*** Opening of DATA TO USE ***

import Summits.CriticalPhenomena.PercolationContinuityZ3.Theorems.Transplant.BccSlabPaths
import HarnessLib

/-!
# Height profiles for lifted paths in the bcc (001)-slabs: admissibility along a lattice walk, the MONOTONE profile (elevators) and the
# BOUNCE profile (prescribed end height) — so that every planar leg of length `ℓ` lifts to a self-avoiding slab path between ANY two
# admissible end vertices over its end columns (`|Δh| ≤ ℓ`: bounce along a simple leg; `|Δh| > ℓ`: monotone, padding with a two-column elevator)

builds on p205010 (kernel theorem, internal audit signed; external expert review pending) — NOT used in this file.  Lane `prim-bschramm`, seat
`prim-bschramm-p2` (gen 45; class C1b; memo `HOME/bschramm/P2-LATTICES.md` §155 (4)); helper file (`--supports stmt-CriticalPhenomena-4575 --as helper`).
* §1 `Profile` from local data: a lattice walk, unit height steps, heights in `[0, k]`, admissible at the start (`profile_of_walk` — parity propagates);
* §2 the bounce profile `bounceProf k h t n`: moves toward `t`, then oscillates next to `t`; stays in `[0, k]` (`k ≥ 1`), unit steps, and ENDS AT `t` whenever
  `|h − t| ≤ n` and `n − |h − t|` is even;
* §3 its monotone case (`|h − t| = n`): entries `h ± i`, duplicate-free (the elevator profile).
[cite: DuminilCopinSidoraviciusTassion2016, §2.3 (proof of Fact 2)] [cite: ConwaySloane1999, Ch. 4 §7.1]
-/

noncomputable section

namespace Summit.CriticalPhenomena.PercolationContinuityZ3.Theorems.Transplant

namespace BccSlab

open Literature.Probability.Percolation Literature.Probability.LatticeModels SimpleGraph
open scoped Classical

variable {k : ℕ}

/-! ## §1 Admissibility propagates along a lattice walk -/

/-- Along a lattice bond of `ℤ²` the coordinate sum changes by `±1`. [folklore] -/
theorem sum_step_of_adj {p q : Site 2} (h : (zdGraph 2).Adj p q) : q 0 + q 1 = p 0 + p 1 + 1 ∨ q 0 + q 1 = p 0 + p 1 - 1 := by
  obtain ⟨j, hj | hj⟩ := (zdGraph_adj_iff _ _).1 h
  all_goals
    have c0 := congrFun hj 0; have c1 := congrFun hj 1
    simp only [Pi.add_apply] at c0 c1
    fin_cases j <;> simp at c0 c1 <;> omega

/-- **A profile from local data**: same length, unit height steps, heights in `[0, k]`, consecutive columns lattice-adjacent, and admissibility at the START —
the parity condition then propagates along the walk. [folklore] -/
theorem profile_of_walk {π : List (Site 2)} {hs : List ℤ} (hlen : π.length = hs.length) (hwalk : π.IsChain (fun a b => (zdGraph 2).Adj a b))
    (hstep : ∀ (i : ℕ) (hi : i + 1 < hs.length), hs[i + 1] = hs[i]'(Nat.lt_of_succ_lt hi) + 1 ∨ hs[i + 1] = hs[i]'(Nat.lt_of_succ_lt hi) - 1)
    (hrange : ∀ (i : ℕ) (hi : i < hs.length), 0 ≤ hs[i] ∧ hs[i] ≤ k)
    (h0 : ∀ (hπ : 0 < π.length) (hh : 0 < hs.length), Even (π[0] 0 + π[0] 1 - hs[0])) : Profile k π hs := by
  refine ⟨hlen, fun i => ?_, hstep⟩
  induction i with
  | zero => intro hi hi'; exact ⟨(hrange 0 hi').1, (hrange 0 hi').2, h0 hi hi'⟩
  | succ i ih =>
    intro hi hi'
    have hprev := (ih (Nat.lt_of_succ_lt hi) (Nat.lt_of_succ_lt hi')).2.2
    refine ⟨(hrange _ hi').1, (hrange _ hi').2, ?_⟩
    have hs1 := sum_step_of_adj (List.isChain_iff_getElem.1 hwalk i hi)
    have hs2 := hstep i hi'
    obtain ⟨m, hm⟩ := hprev
    rcases hs1 with e | e <;> rcases hs2 with f | f
    · exact ⟨m, by rw [e, f]; omega⟩
    · exact ⟨m + 1, by rw [e, f]; omega⟩
    · exact ⟨m - 1, by rw [e, f]; omega⟩
    · exact ⟨m, by rw [e, f]; omega⟩

/-! ## §2 The bounce profile -/

/-- The next height when heading for `t` inside `[0, k]`: one step toward `t`, or (at `t`) one step to a neighbouring admissible height. [folklore] -/
def nxt (k : ℕ) (h t : ℤ) : ℤ := if h < t then h + 1 else if t < h then h - 1 else if h < k then h + 1 else h - 1

/-- `nxt` is a unit step. [folklore] -/
theorem nxt_step (k : ℕ) (h t : ℤ) : nxt k h t = h + 1 ∨ nxt k h t = h - 1 := by
  unfold nxt; split_ifs <;> simp

/-- `nxt` stays in `[0, k]` (`k ≥ 1`, `h, t ∈ [0, k]`). [folklore] -/
theorem nxt_range (hk : 1 ≤ k) {h t : ℤ} (hh : 0 ≤ h ∧ h ≤ k) (ht : 0 ≤ t ∧ t ≤ k) : 0 ≤ nxt k h t ∧ nxt k h t ≤ k := by
  have hk' : (1 : ℤ) ≤ k := by exact_mod_cast hk
  unfold nxt; split_ifs <;> constructor <;> omega

/-- `nxt` approaches `t`: the new distance is `|h − t| − 1` if `h ≠ t`, and `1` if `h = t`. [folklore] -/
theorem abs_nxt_sub (k : ℕ) (h t : ℤ) : |nxt k h t - t| = if h = t then 1 else |h - t| - 1 := by
  unfold nxt
  split_ifs with h1 h2 h3 h4 h5
  · omega
  · rw [abs_of_nonpos (by omega), abs_of_neg (by omega)]; ring
  · omega
  · rw [abs_of_nonneg (by omega), abs_of_pos (by omega)]; ring
  · rw [abs_of_pos (by omega)]; omega
  · omega
  · rw [abs_of_neg (by omega)]; omega
  · omega

/-- **The bounce profile** of `n + 1` heights starting at `h` and heading for `t`. [folklore] -/
def bounceProf (k : ℕ) : ℤ → ℤ → ℕ → List ℤ
  | h, _, 0 => [h]
  | h, t, n + 1 => h :: bounceProf k (nxt k h t) t n

/-- Its length. [folklore] -/
@[simp] theorem length_bounceProf (k : ℕ) (h t : ℤ) (n : ℕ) : (bounceProf k h t n).length = n + 1 := by
  induction n generalizing h with
  | zero => rfl
  | succ n ih => simp [bounceProf, ih]

/-- It is non-empty. [folklore] -/
theorem bounceProf_ne_nil (k : ℕ) (h t : ℤ) (n : ℕ) : bounceProf k h t n ≠ [] := by
  intro e; have := congrArg List.length e; simp at this

/-- Its first entry. [folklore] -/
theorem head_bounceProf (k : ℕ) (h t : ℤ) (n : ℕ) : (bounceProf k h t n).head (bounceProf_ne_nil k h t n) = h := by
  cases n <;> rfl

/-- Its zeroth entry. [folklore] -/
theorem getElem_zero_bounceProf (k : ℕ) (h t : ℤ) (n : ℕ) (h0 : 0 < (bounceProf k h t n).length) : (bounceProf k h t n)[0] = h := by
  cases n <;> rfl

/-- The tail entries are the entries of the shifted profile. [folklore] -/
theorem getElem_succ_bounceProf (k : ℕ) (h t : ℤ) (n i : ℕ) (hi : i + 1 < (bounceProf k h t (n + 1)).length) :
    (bounceProf k h t (n + 1))[i + 1] = (bounceProf k (nxt k h t) t n)[i]'(by simp at hi ⊢; omega) := by
  simp [bounceProf]

/-- **Unit steps.** [folklore] -/
theorem step_bounceProf (k : ℕ) : ∀ (h t : ℤ) (n i : ℕ) (hi : i + 1 < (bounceProf k h t n).length),
    (bounceProf k h t n)[i + 1] = (bounceProf k h t n)[i]'(Nat.lt_of_succ_lt hi) + 1 ∨
      (bounceProf k h t n)[i + 1] = (bounceProf k h t n)[i]'(Nat.lt_of_succ_lt hi) - 1
  | h, t, 0, i, hi => by simp at hi
  | h, t, n + 1, 0, hi => by
    rw [getElem_succ_bounceProf, getElem_zero_bounceProf, getElem_zero_bounceProf]; exact nxt_step k h t
  | h, t, n + 1, i + 1, hi => by
    rw [getElem_succ_bounceProf, getElem_succ_bounceProf]
    exact step_bounceProf k (nxt k h t) t n i (by simp at hi ⊢; omega)

/-- **It stays in `[0, k]`** (`k ≥ 1`, `h, t ∈ [0, k]`). [folklore] -/
theorem range_bounceProf (hk : 1 ≤ k) : ∀ (h t : ℤ) (n : ℕ), (0 ≤ h ∧ h ≤ k) → (0 ≤ t ∧ t ≤ k) →
    ∀ (i : ℕ) (hi : i < (bounceProf k h t n).length), 0 ≤ (bounceProf k h t n)[i] ∧ (bounceProf k h t n)[i] ≤ k
  | h, t, 0, hh, _, i, hi => by
    have : i = 0 := by simp at hi; omega
    subst this; rw [getElem_zero_bounceProf]; exact hh
  | h, t, n + 1, hh, ht, 0, hi => by rw [getElem_zero_bounceProf]; exact hh
  | h, t, n + 1, hh, ht, i + 1, hi => by
    rw [getElem_succ_bounceProf]
    exact range_bounceProf hk (nxt k h t) t n (nxt_range hk hh ht) ht i (by simp at hi ⊢; omega)

/-- **It ends at `t`** when `t` is within reach with the right parity: `|h − t| ≤ n` and `n − |h − t|` even. [folklore] -/
theorem getLast_bounceProf (k : ℕ) : ∀ (h t : ℤ) (n : ℕ), |h - t| ≤ n → Even ((n : ℤ) - |h - t|) →
    (bounceProf k h t n).getLast (bounceProf_ne_nil k h t n) = t
  | h, t, 0, hd, _ => by
    have : h = t := by have := abs_nonneg (h - t); have : |h - t| = 0 := by omega
                       exact sub_eq_zero.1 (abs_eq_zero.1 this)
    subst this; rfl
  | h, t, n + 1, hd, hp => by
    have e : bounceProf k h t (n + 1) = h :: bounceProf k (nxt k h t) t n := rfl
    simp only [e, List.getLast_cons (bounceProf_ne_nil k _ t n)]
    apply getLast_bounceProf k (nxt k h t) t n
    · rw [abs_nxt_sub]; split_ifs with he
      · subst he
        obtain ⟨m, hm⟩ := hp
        rw [sub_self, abs_zero, sub_zero] at hm
        push_cast at hd ⊢; omega
      · push_cast at hd; omega
    · rw [abs_nxt_sub]; split_ifs with he
      · subst he
        obtain ⟨m, hm⟩ := hp
        rw [sub_self, abs_zero, sub_zero] at hm
        exact ⟨m - 1, by omega⟩
      · obtain ⟨m, hm⟩ := hp
        push_cast at hm
        exact ⟨m, by omega⟩

/-! ## §3 The monotone case: target exactly `n` away -/

/-- **When `t` is exactly `n` steps away the bounce profile is the monotone walk** `h ± i`. [folklore] -/
theorem getElem_bounceProf_mono (k : ℕ) : ∀ (h t : ℤ) (n : ℕ), |h - t| = n → ∀ (i : ℕ) (hi : i < (bounceProf k h t n).length),
    (bounceProf k h t n)[i] = if h ≤ t then h + i else h - i
  | h, t, 0, _, i, hi => by
    have : i = 0 := by simp at hi; omega
    subst this; rw [getElem_zero_bounceProf]; split_ifs <;> simp
  | h, t, n + 1, _, 0, hi => by rw [getElem_zero_bounceProf]; split_ifs <;> simp
  | h, t, n + 1, hd, i + 1, hi => by
    rw [getElem_succ_bounceProf]
    have hne : h ≠ t := by
      intro e; subst e; rw [sub_self, abs_zero] at hd; push_cast at hd; omega
    have hd' : |nxt k h t - t| = n := by rw [abs_nxt_sub, if_neg hne, hd]; push_cast; ring
    rw [getElem_bounceProf_mono k (nxt k h t) t n hd' i (by simp at hi ⊢; omega)]
    rcases lt_or_gt_of_ne hne with hlt | hgt
    · have e : nxt k h t = h + 1 := by unfold nxt; rw [if_pos hlt]
      rw [e, if_pos hlt.le, if_pos (by omega)]; push_cast; ring
    · have e : nxt k h t = h - 1 := by unfold nxt; rw [if_neg (not_lt.2 hgt.le), if_pos hgt]
      rw [e, if_neg (not_le.2 hgt)]
      simp only [length_bounceProf] at hi
      rw [e] at hd'
      push_cast
      split_ifs with hle
      · have hn : n = 0 := by
          have : h - 1 = t := le_antisymm hle (by omega)
          rw [this, sub_self, abs_zero] at hd'; omega
        subst hn; omega
      · ring

/-- **In the monotone case the profile is duplicate-free** (so the lift is self-avoiding whatever the planar walk). [folklore] -/
theorem nodup_bounceProf_mono (k : ℕ) {h t : ℤ} {n : ℕ} (hd : |h - t| = n) : (bounceProf k h t n).Nodup := by
  rw [List.nodup_iff_injective_get]
  intro ⟨i, hi⟩ ⟨j, hj⟩ hij
  simp only [List.get_eq_getElem, getElem_bounceProf_mono k h t n hd] at hij
  apply Fin.ext
  show i = j
  split_ifs at hij <;> omega

end BccSlab

end Summit.CriticalPhenomena.PercolationContinuityZ3.Theorems.Transplant

end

*** Close of DATA TO USE ***

Beginning at the line with "by rw [getElem_zero_bounceProf]; exact hh" and stopping after the line with "0, _, i, hi => by", please write out every line of the data above exactly and nothing else.

ANSWER ::
  | h, t, n + 1, hh, ht, 0, hi => by rw [getElem_zero_bounceProf]; exact hh
  | h, t, n + 1, hh, ht, i + 1, hi => by
    rw [getElem_succ_bounceProf]
    exact range_bounceProf hk (nxt k h t) t n (nxt_range hk hh ht) ht i (by simp at hi ⊢; omega)

/-- **It ends at `t`** when `t` is within reach with the right parity: `|h − t| ≤ n` and `n − |h − t|` even. [folklore] -/
theorem getLast_bounceProf (k : ℕ) : ∀ (h t : ℤ) (n : ℕ), |h - t| ≤ n → Even ((n : ℤ) - |h - t|) →
    (bounceProf k h t n).getLast (bounceProf_ne_nil k h t n) = t
  | h, t, 0, hd, _ => by
    have : h = t := by have := abs_nonneg (h - t); have : |h - t| = 0 := by omega
                       exact sub_eq_zero.1 (abs_eq_zero.1 this)
    subst this; rfl
  | h, t, n + 1, hd, hp => by
    have e : bounceProf k h t (n + 1) = h :: bounceProf k (nxt k h t) t n := rfl
    simp only [e, List.getLast_cons (bounceProf_ne_nil k _ t n)]
    apply getLast_bounceProf k (nxt k h t) t n
    · rw [abs_nxt_sub]; split_ifs with he
      · subst he
        obtain ⟨m, hm⟩ := hp
        rw [sub_self, abs_zero, sub_zero] at hm
        push_cast at hd ⊢; omega
      · push_cast at hd; omega
    · rw [abs_nxt_sub]; split_ifs with he
      · subst he
        obtain ⟨m, hm⟩ := hp
        rw [sub_self, abs_zero, sub_zero] at hm
        exact ⟨m - 1, by omega⟩
      · obtain ⟨m, hm⟩ := hp
        push_cast at hm
        exact ⟨m, by omega⟩

/-! ## §3 The monotone case: target exactly `n` away -/

/-- **When `t` is exactly `n` steps away the bounce profile is the monotone walk** `h ± i`. [folklore] -/
theorem getElem_bounceProf_mono (k : ℕ) : ∀ (h t : ℤ) (n : ℕ), |h - t| = n → ∀ (i : ℕ) (hi : i < (bounceProf k h t n).length),
    (bounceProf k h t n)[i] = if h ≤ t then h + i else h - i
  | h, t, 0, _, i, hi => by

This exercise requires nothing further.